GADD45 induction of a G2/M cell cycle checkpoint

G(1)/S and G(2)/M cell cycle checkpoints main tain genomic stability in eukaryotes in response to genotoxic stress. We report here both genetic and Functional evidence of a Gadd45-mediated G(2)/M checkpoint in human and murine cells. Increased expression of Gadd45 via microinjection of an expression vector into primary human fibroblasts arrests the cells at the G(2)/M boundary with a phenotype of MPM2 immunopositivity, 4n DNA content and, in 15% of the cells, centrosome separation. The Gadd45-mediated G(2)/M arrest depends on wild-type p53, because no arrest was observed either in p53-null Li-Fraumeni fibroblasts or in normal fibroblasts coexpressed with p53 mutants. Increased expression of cyclin B1 and Cdc25C inhibited the Gadd45-mediated G(2)/M arrest in human fibroblasts, indicating that the mechanism of Gadd45-mediated G(2)/M checkpoint is at least in part through modulation of the activity of the G(2)-specific kinase, cyclin B1/p34(cdc2). Genetic and physiological evidence of a Gadd45-mediated G(2)/M checkpoint was obtained by using GADD45-deficient human or murine cells.

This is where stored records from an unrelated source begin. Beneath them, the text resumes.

import Literature.NumberTheory.EllipticCurves.Rank1Residual.Typed.SelmerCardCertificate
import Literature.NumberTheory.EllipticCurves.Rank1Residual.Typed.X12
import HarnessLib

/-!
# X12 (CM, analytic rank one) — the booking SHAPE of a `p`-Selmer-cardinality certificate
# (`#Sel^(p)(E/ℚ) ∣ p`, e.g. the Eisenstein/Kummer `φ`-descent at a CM-RAMIFIED prime): `BSD(E,p)`
# at a pair with `ord_p #Ш_an = 0`

HONEST FRAMING (cell `b2b-bsdres`, run/shared/lean/b2b/bsd-rank1-residual/, verbatim in every
file): the goal of the cell is to DELETE the COMBINATION-SHAPED residual classes of the
Birch–Swinnerton-Dyer formula for ALL analytic-rank `≤ 1` elliptic curves over `ℚ` — "full BSD
formula for every rank `≤ 1` curve in class `C`" assembled STRICTLY from published theorems — so
that the rank-`≤ 1` remainder becomes exactly the CONSTRUCTION-SHAPED classes, which are TYPED
(missing-input `Prop`s), NOT attempted. This is not "finishing BSD". Unit `b2b-bsdres-x1b`
(CLASS-OWNERS row "X12 inert-bad core", prover owner), generation 10; research route, no claim
beyond the stated class; PER PAIR, not a class theorem; NOTHING booked (the lane books, under the
referee's conditions); X12 REMAINS CONSTRUCTION-SHAPED.

Theorems only (compositions of tree theorems BY NAME); no definition, no named fact.

## What this file records

At the 15 CM-RAMIFIED X12 pairs of the census window (`p ≥ 5`, `p ∣ d_K`; `E[p]` REDUCIBLE, so
neither Kolyvagin–Matar–Nekovář nor the class-level upper half of `X12/InertCoreUpperHalf.lean`
applies, and Lawson–Wuthrich Thm. 14 is disputed in print) the per-pair lever is a `p`-DESCENT:
sha-2's two `p`-isogeny-descent engines CLOSED 12 of them; 3 (`1849a1@43`, `4489a1@67`, `9025a1@19`)
resisted on the S-unit/class-group step of the degree-`21/42`, `33/66`, `36` kernel fields. The X12
owner's memo `HOME/b2b-bsdres-x1b/gen10/ramified3/EISENSTEIN-DESCENT.md` gives an Eisenstein/Kummer
`φ`-descent for `E = A(p) ⊗ ε_D` (Gross's curve twisted) whose class-group step is a THEOREM
(Kummer's regularity criterion; Herbrand + Leopoldt reflection; Stickelberger/Gras for
`ℚ(μ_p, √D)`) and whose output is `dim_𝔽_p Sel^{(p)}(E/ℚ) ≤ 1`, i.e. `#Sel^{(p)}(E/ℚ) ∣ p` — with
its finite inputs (isogeny character, Bernoulli data) re-computed by two code-independent engines
(kit j097002 / j097127, 65/65 rows agree; 63 of the 65 CM-ramified rank-one class-pairs with
`N < 5·10⁵` pass). THAT ARGUMENT IS NOT IN THE KERNEL and is ONE route pending the referee's ruling;
this file only records the SHAPE in which such a certificate closes a pair:

* `card_selmerGroup_eq_of_dvd_of_rank_eq_one` — `#Sel^{(p)}(E/ℚ) ∣ p` and `rank_ℤ E(ℚ) = 1` force
  `#Sel^{(p)}(E/ℚ) = p` (Mordell–Weil: `p ∣ #(E(ℚ)/pE(ℚ))`, and `E(ℚ)/pE(ℚ) ↪ Sel^{(p)}` by the
  tree's PROVED fundamental exact sequence `selmer_exact_holds`);
* `bsdp_of_classX12_of_card_selmerGroup_dvd` — at an X12 pair (`r_an = 1` by the class) with
  `#Ш(E)_an = q`, `ord_p q = 0` and the certificate `#Sel^{(p)}(E/ℚ) ∣ p`: Miller's `BSD(E,p)`, via
  the cell's class-free `Typed.bsdp_of_card_selmerGroup_eq_pow_analyticRank` (GZK `hGZK`);
* `missingInputAt_of_classX12_of_card_selmerGroup_dvd` — the typed residue `X12.MissingInputAt W p`
  at such a pair.

Inputs: PUBLISHED facts by name (GZK) + a per-pair COMPUTED certificate (`hdvd`) + the lane's exact
`#Ш_an`. Nothing asserted about any particular curve. [Miller2011LMS] Def. 1.1; [SilvermanAEC2009]
Thm. X.4.2 (a).
-/

noncomputable section

open scoped Classical

open WeierstrassCurve Literature.NumberTheory.EllipticCurves
  Literature.NumberTheory.EllipticCurves.Rank1Residual
  Literature.NumberTheory.EllipticCurves.Rank1Residual.Typed

namespace Summit.BirchSwinnertonDyer.Rank1Residual.X12

section General

variable {K : Type*} [Field K] [NumberField K] (W : WeierstrassCurve K) [W.IsElliptic]

/-- **`#Sel^{(p)}(E/K) ∣ p` and `rank_ℤ E(K) = 1` ⇒ `#Sel^{(p)}(E/K) = p`** (any number field `K`).
Mordell–Weil (`module_finite_point_holds`) gives `p ^ rank ∣ #(E(K)/pE(K))`
(`pow_finrank_dvd_natCard_quotient_range_zsmul`); the PROVED fundamental exact sequence
(`selmer_exact_holds`, Silverman X.4.2 (a)) embeds `E(K)/pE(K)` as the image of the Kummer map
inside `Sel^{(p)}`, which is finite because its order divides `p`; so `p ∣ #Sel^{(p)} ∣ p`. This is
the passage from a descent's output "`dim_𝔽_p Sel^{(p)} ≤ 1`" to the certificate line of
`Typed/SelmerCardCertificate.lean`. [cite: SilvermanAEC2009, Thm X.4.2(a)] -/
theorem card_selmerGroup_eq_of_dvd_of_rank_eq_one (p : ℕ) [hp : Fact p.Prime]
    (hdvd : Nat.card (W.selmerGroup (p : ℤ)) ∣ p) (hrank : W.mordellWeilRank = 1) :
    Nat.card (W.selmerGroup (p : ℤ)) = p := by
  have hp0 : (p : ℤ) ≠ 0 := by exact_mod_cast hp.out.ne_zero
  haveI : NeZero p := ⟨hp.out.ne_zero⟩
  obtain ⟨κ, hker, hrange, -⟩ := selmer_exact_holds W (p : ℤ) hp0
  haveI : Module.Finite ℤ W.toAffine.Point := W.module_finite_point_holds
  -- `p = p ^ rank ∣ #(E(K)/pE(K)) = #(im κ)`
  have hdvd1 : p ∣ Nat.card κ.range := by
    have h := pow_finrank_dvd_natCard_quotient_range_zsmul (A := W.toAffine.Point) p
    have hequiv : Nat.card (W.toAffine.Point ⧸
        (zsmulAddGroupHom (α := W.toAffine.Point) (p : ℤ)).range) = Nat.card κ.range := by
      rw [← hker]
      exact Nat.card_congr (QuotientAddGroup.quotientKerEquivRange κ).toEquiv
    rw [hequiv] at h
    have h1 : p ^ W.mordellWeilRank ∣ Nat.card κ.range := h
    rwa [hrank, pow_one] at h1
  have hle : κ.range ≤ W.selmerGroup (p : ℤ) := by rw [hrange]; exact inf_le_left
  haveI : Finite (W.selmerGroup (p : ℤ)) :=
    Nat.finite_of_card_ne_zero (fun h0 ↦ hp.out.ne_zero (Nat.eq_zero_of_zero_dvd (h0 ▸ hdvd)))
  have hdvd2 : Nat.card κ.range ∣ Nat.card (W.selmerGroup (p : ℤ)) := AddSubgroup.card_dvd_of_le hle
  exact Nat.dvd_antisymm hdvd (hdvd1.trans hdvd2)

end General

/-- **X12 pair + `ord_p #Ш_an = 0` + the certificate `#Sel^{(p)}(E/ℚ) ∣ p` ⇒ `BSD(E,p)`.** At an X12
pair the class gives `ord_{s=1} L(E,s) = 1`, GZK (`hGZK`, bsd.S17) gives `rank_ℤ E(ℚ) = 1` and `Ш`
finite; `card_selmerGroup_eq_of_dvd_of_rank_eq_one` turns the certificate into `#Sel^{(p)} = p = p^{r_an}`,
and the cell's class-free `Typed.bsdp_of_card_selmerGroup_eq_pow_analyticRank` concludes
(`Ш(E/ℚ)[p] = 0`, Miller's last clause with `#Ш_an = q`, `ord_p q = 0`). The certificate `hdvd` is a
COMPUTED per-pair input (for the CM-ramified pairs: the Eisenstein/Kummer `φ`-descent of the X12
owner's memo — NOT a kernel theorem, one route pending the referee); `hq`/`hv` is the lane's exact
`#Ш_an`. PER PAIR; nothing booked. [cite: Miller2011LMS, §1 and Def. 1.1]
[cite: SilvermanAEC2009, Thm X.4.2(a)] -/
theorem bsdp_of_classX12_of_card_selmerGroup_dvd
    (hGZK : rank_eq_analyticRank_of_analyticRank_le_one)
    (W : WeierstrassCurve ℚ) [W.IsElliptic] (p : ℕ) [Fact p.Prime] (hX : ClassX12 W p)
    {q : ℚ} (hq : shaAn W = (q : ℂ)) (hv : padicValRat p q = 0)
    (hdvd : Nat.card (W.selmerGroup (p : ℤ)) ∣ p) : BSDp W p := by
  have hr : W.analyticRank = 1 := hX.2.1
  have hrank : W.mordellWeilRank = 1 := by rw [(hGZK W (by rw [hr])).1, hr]
  exact bsdp_of_card_selmerGroup_eq_pow_analyticRank W p hGZK (by rw [hr])
    hq hv (by rw [hr, pow_one]; exact card_selmerGroup_eq_of_dvd_of_rank_eq_one W p hdvd hrank)

/-- **… and the cell's typed residue `X12.MissingInputAt W p` holds at such a pair** (`BSD(E,p)` ⇒
`MissingPPartAt`, `Ш` finite by GZK). PER PAIR; nothing booked; X12 stays CONSTRUCTION-SHAPED.
[cite: Miller2011LMS, §1 and Def. 1.1] -/
theorem missingInputAt_of_classX12_of_card_selmerGroup_dvd
    (hGZK : rank_eq_analyticRank_of_analyticRank_le_one)
    (W : WeierstrassCurve ℚ) [W.IsElliptic] (p : ℕ) [Fact p.Prime] (hX : ClassX12 W p)
    {q : ℚ} (hq : shaAn W = (q : ℂ)) (hv : padicValRat p q = 0)
    (hdvd : Nat.card (W.selmerGroup (p : ℤ)) ∣ p) : X12.MissingInputAt W p := fun _ ↦ by
  haveI : Finite W.sha := (hGZK W (by rw [hX.2.1])).2
  exact missingPPartAt_of_bsdp W p (bsdp_of_classX12_of_card_selmerGroup_dvd hGZK W p hX hq hv hdvd)

end Summit.BirchSwinnertonDyer.Rank1Residual.X12

end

Human cells with endogenous Gadd45 expression reduced by antisense GADD45 expression have an impaired G(2)/M checkpoint after exposure to either ultraviolet radiation or methyl methanesulfonate but are still able to undergo G(2) arrest after ionizing radiation. Lymphocytes from gadd45-knockout mice (gadd45 -/-) also retained a G(2)/M checkpoint initiated by ionizing radiation and failed to arrest at G(2)/M after exposure to ultraviolet radiation. Therefore, the mammalian genome is protected by a multiplicity of G(2)/M checkpoints in response to specific types of DNA damage.